The study investigated the effect of sodium glutamate on the production of reactive oxygen and nitrogen species (ROS/RNS) in kidney tissues of rats under conditions of acute desynchronization (AD) and lipopolysaccharide (LPS)-induced systemic inflammatory response (SIR) and, thus, contributed to a deeper understanding of the mechanisms involved in the development of renal dysfunction under these conditions.
The experiment was conducted on 21 male Wistar rats (210-230 g), randomly divided into three groups: intact animals, a group exposed to AD modeling under LPS-induced systemic inflammatory response (Group II), and a group (Group 3) exposed to AD modeling under LPS-induced systemic inflammatory response, who received sodium glutamate in a dose of 20 mg/kg.

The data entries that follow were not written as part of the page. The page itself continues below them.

/-- Lemma 2.2, case `j + k < m`: a witness with `Q = R = 0`. [cite: RhinViola2005, Lemma 2.2] -/
theorem nonempty_witness_of_lt {h j k l m : ℕ} (hm : j + k < m) : Nonempty (Witness h j k l m) := by
  obtain ⟨T, hTdeg, hT⟩ := exists_poly_eq_lcm_mul_zpow_mul_I0_of_lt' (h := h) (l := l) hm
  obtain ⟨hH', hK', hα⟩ := exponents_of_lt (h := h) (l := l) hm
  have hlm : l + m ≤ delta h j k l m := ((delta_le_iff h j k l m _).1 le_rfl).2.2.2.2.2
  -- `d_a d_b ∣ d_H d_K`
  have hdvd : Nat.lcmUpto (m + h - k) * Nat.lcmUpto (l + m - j) ∣
      Nat.lcmUpto (bigH h j k l m) * Nat.lcmUpto (bigK h j k l m) := by
    rw [lcmUpto_mul_eq_max_min, max_comm, min_comm]
    exact mul_dvd_mul (lcmUpto_dvd_lcmUpto_of_le hH') (lcmUpto_dvd_lcmUpto_of_le hK')
  set r : ℕ := Nat.lcmUpto (bigH h j k l m) * Nat.lcmUpto (bigK h j k l m) /
    (Nat.lcmUpto (m + h - k) * Nat.lcmUpto (l + m - j)) with hr
  have hr' : (r : ℝ) * (Nat.lcmUpto (m + h - k) * Nat.lcmUpto (l + m - j) : ℕ) =
      (Nat.lcmUpto (bigH h j k l m) * Nat.lcmUpto (bigK h j k l m) : ℕ) := by
    rw [hr]; exact_mod_cast Nat.div_mul_cancel hdvd
  refine ⟨⟨C (r : ℤ) * X ^ 0 * (X - 1) ^ beta h j k l m * T, 0, 0, ?_, by simp, by simp, fun z hz => ?_,
    fun z hz => ?_, fun z hz => ?_⟩⟩
  · refine (natDegree_C_mul_X_pow_mul_le _ _ _ _).trans ?_
    have hb : beta h j k l m = k + l - h := rfl
    omega
  · rw [I_eq_I0_of_lt h (Or.inl hm), aeval_C_mul_X_pow_mul, hT z hz.le, normaliser, hα]
    simp only [map_zero, zero_mul, sub_zero, pow_zero, mul_one, Int.cast_natCast]
    rw [show (z : ℝ) ^ ((l : ℤ) + m) = z ^ (l + m) by rw [← Nat.cast_add, zpow_natCast]]
    push_cast at hr' ⊢
    linear_combination (z ^ (l + m) * (z - 1) ^ beta h j k l m * I0 z h j k l m) * hr'.symm
  · rw [I1_of_lt h hm]; simp
  · rw [I2_of_lt h hm]; simp

/-- Lemma 2.2, case `l + m < j`: by `λ` from the previous case (`I^{(0)}` via `I0_lam`; `I^{(1)} = I^{(2)} = 0`
directly). [cite: RhinViola2005, Lemma 2.2] -/
theorem nonempty_witness_of_lt' {h j k l m : ℕ} (hj : l + m < j) : Nonempty (Witness h j k l m) := by
  obtain ⟨W⟩ := nonempty_witness_of_lt (h := h) (j := m) (k := l) (l := k) (m := j) (by omega)
  obtain ⟨eH, eK, eα, eβ, eδ⟩ := exponents_lam h j k l m
  refine ⟨W.transfer eH.symm eK.symm eα.symm eβ.symm eδ.symm (fun z hz => ?_) (fun z hz => ?_) (fun z hz => ?_)⟩
  · rw [I_eq_I0_of_lt h (Or.inr hj), I_eq_I0_of_lt h (Or.inl (by omega)), I0_lam hz.le h m l k j]
  · rw [I1_of_lt' h hj, I1_of_lt h (by omega)]
  · rw [I2_of_lt' h hj, I2_of_lt h (by omega)]

/-! ### The induction (pp. 405–410) -/

/-- **Theorem 2.1 holds for every tuple** (induction on `h+j+k+l+m`). [cite: RhinViola2005, Theorem 2.1 (proof), pp. 405–410] -/
theorem nonempty_witness (n : ℕ) : ∀ h j k l m : ℕ, h + j + k + l + m = n → Nonempty (Witness h j k l m) := by
  induction n using Nat.strong_induction_on with
  | _ n IH =>
  intro h j k l m hn
  by_cases hlt : j + k < m
  · exact nonempty_witness_of_lt hlt
  by_cases hlt' : l + m < j
  · exact nonempty_witness_of_lt' hlt'
  by_cases hkm : 0 < k ∧ 0 < m
  · obtain ⟨k', rfl⟩ : ∃ k', k = k' + 1 := ⟨k - 1, by omega⟩
    obtain ⟨m', rfl⟩ : ∃ m', m = m' + 1 := ⟨m - 1, by omega⟩
    obtain ⟨W₁⟩ := IH (n - 2) (by omega) h j k' l m' (by omega)
    obtain ⟨W₂⟩ := IH (n - 1) (by omega) h j k' (l + 1) m' (by omega)
    exact ⟨W₁.km W₂⟩
  by_cases hjl : 0 < j ∧ 0 < l
  · obtain ⟨j', rfl⟩ : ∃ j', j = j' + 1 := ⟨j - 1, by omega⟩
    obtain ⟨l', rfl⟩ : ∃ l', l = l' + 1 := ⟨l - 1, by omega⟩
    obtain ⟨W₁⟩ := IH (n - 2) (by omega) h j' k l' m (by omega)
    obtain ⟨W₂⟩ := IH (n - 1) (by omega) h j' (k + 1) l' m (by omega)
    exact ⟨W₁.jl W₂⟩
  by_cases hhl : 0 < h ∧ 0 < l
  · obtain ⟨h', rfl⟩ : ∃ h', h = h' + 1 := ⟨h - 1, by omega⟩
    obtain ⟨l', rfl⟩ : ∃ l', l = l' + 1 := ⟨l - 1, by omega⟩
    obtain ⟨W₃⟩ := IH (n - 2) (by omega) h' j k l' m (by omega)
    obtain ⟨W₄⟩ := IH (n - 1) (by omega) h' j k (l' + 1) m (by omega)
    obtain ⟨W₅⟩ := IH (n - 1) (by omega) h' j k l' (m + 1) (by omega)
    exact ⟨W₃.hl W₄ W₅⟩
  by_cases hhk : 0 < h ∧ 0 < k
  · obtain ⟨h', rfl⟩ : ∃ h', h = h' + 1 := ⟨h - 1, by omega⟩
    obtain ⟨k', rfl⟩ : ∃ k', k = k' + 1 := ⟨k - 1, by omega⟩
    obtain ⟨W₃⟩ := IH (n - 2) (by omega) h' j k' l m (by omega)
    obtain ⟨W₄⟩ := IH (n - 1) (by omega) h' j (k' + 1) l m (by omega)
    obtain ⟨W₅⟩ := IH (n - 1) (by omega) h' (j + 1) k' l m (by omega)
    exact ⟨W₃.hk W₄ W₅⟩
  -- terminal tuples: `km = jl = hl = hk = 0`, `l + m ≥ j`, `j + k ≥ m`
  rcases Nat.eq_zero_or_pos j with hj0 | hjpos
  · subst hj0
    rcases Nat.eq_zero_or_pos k with hk0 | hkpos
    · subst hk0
      have hm0 : m = 0 := by omega
      subst hm0
      rcases Nat.eq_zero_or_pos l with hl0 | hlpos
      · subst hl0
        exact nonempty_witness_h_j_zero_zero_j h 0
      · have hh0 : h = 0 := by
          by_contra hh; exact hhl ⟨Nat.pos_of_ne_zero hh, hlpos⟩
        subst hh0
        exact nonempty_witness_zero_zero_zero_l_zero hlpos
    · have hh0 : h = 0 := by
        by_contra hh; exact hhk ⟨Nat.pos_of_ne_zero hh, hkpos⟩
      have hm0 : m = 0 := by
        by_contra hm; exact hkm ⟨hkpos, Nat.pos_of_ne_zero hm⟩
      subst hh0; subst hm0
      rcases Nat.eq_zero_or_pos l with hl0 | hlpos
      · subst hl0
        exact nonempty_witness_zero_zero_k_zero_zero hkpos
      · exact nonempty_witness_zero_zero_k_l_zero hkpos hlpos
  · have hl0 : l = 0 := by
      by_contra hl; exact hjl ⟨hjpos, Nat.pos_of_ne_zero hl⟩
    subst hl0
    have hk0 : k = 0 := by
      by_contra hk; exact hkm ⟨Nat.pos_of_ne_zero hk, by omega⟩
    subst hk0
    have hmj : m = j := by omega
    subst hmj
    exact nonempty_witness_h_j_zero_zero_j h m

The administration of sodium glutamate significantly increased the generation rate of the superoxide anion radical by 13.8% through microsomal monooxygenases, by 8.7% through the mitochondrial respiratory chain, and by 7.7% through leukocyte NADPH oxidase compared to Group 2. However, sodium glutamate did not affect the total NO synthase activity or the activity of its constitutive and inducible isozymes in the kidney homogenate compared to Group 2. The uncoupling index of constitutive NO synthases in kidney tissues also remained unchanged under the administration of sodium glutamate, but the peroxynitrites were 20.5% higher, and S-nitrosothiols were 11.6% higher, than in group 2.
The findings indicate that sodium glutamate significantly increases oxidative-nitrosative stress in rat kidney tissues under AD and LPS-induced SIR, resulting in excessive ROS/RNS formation.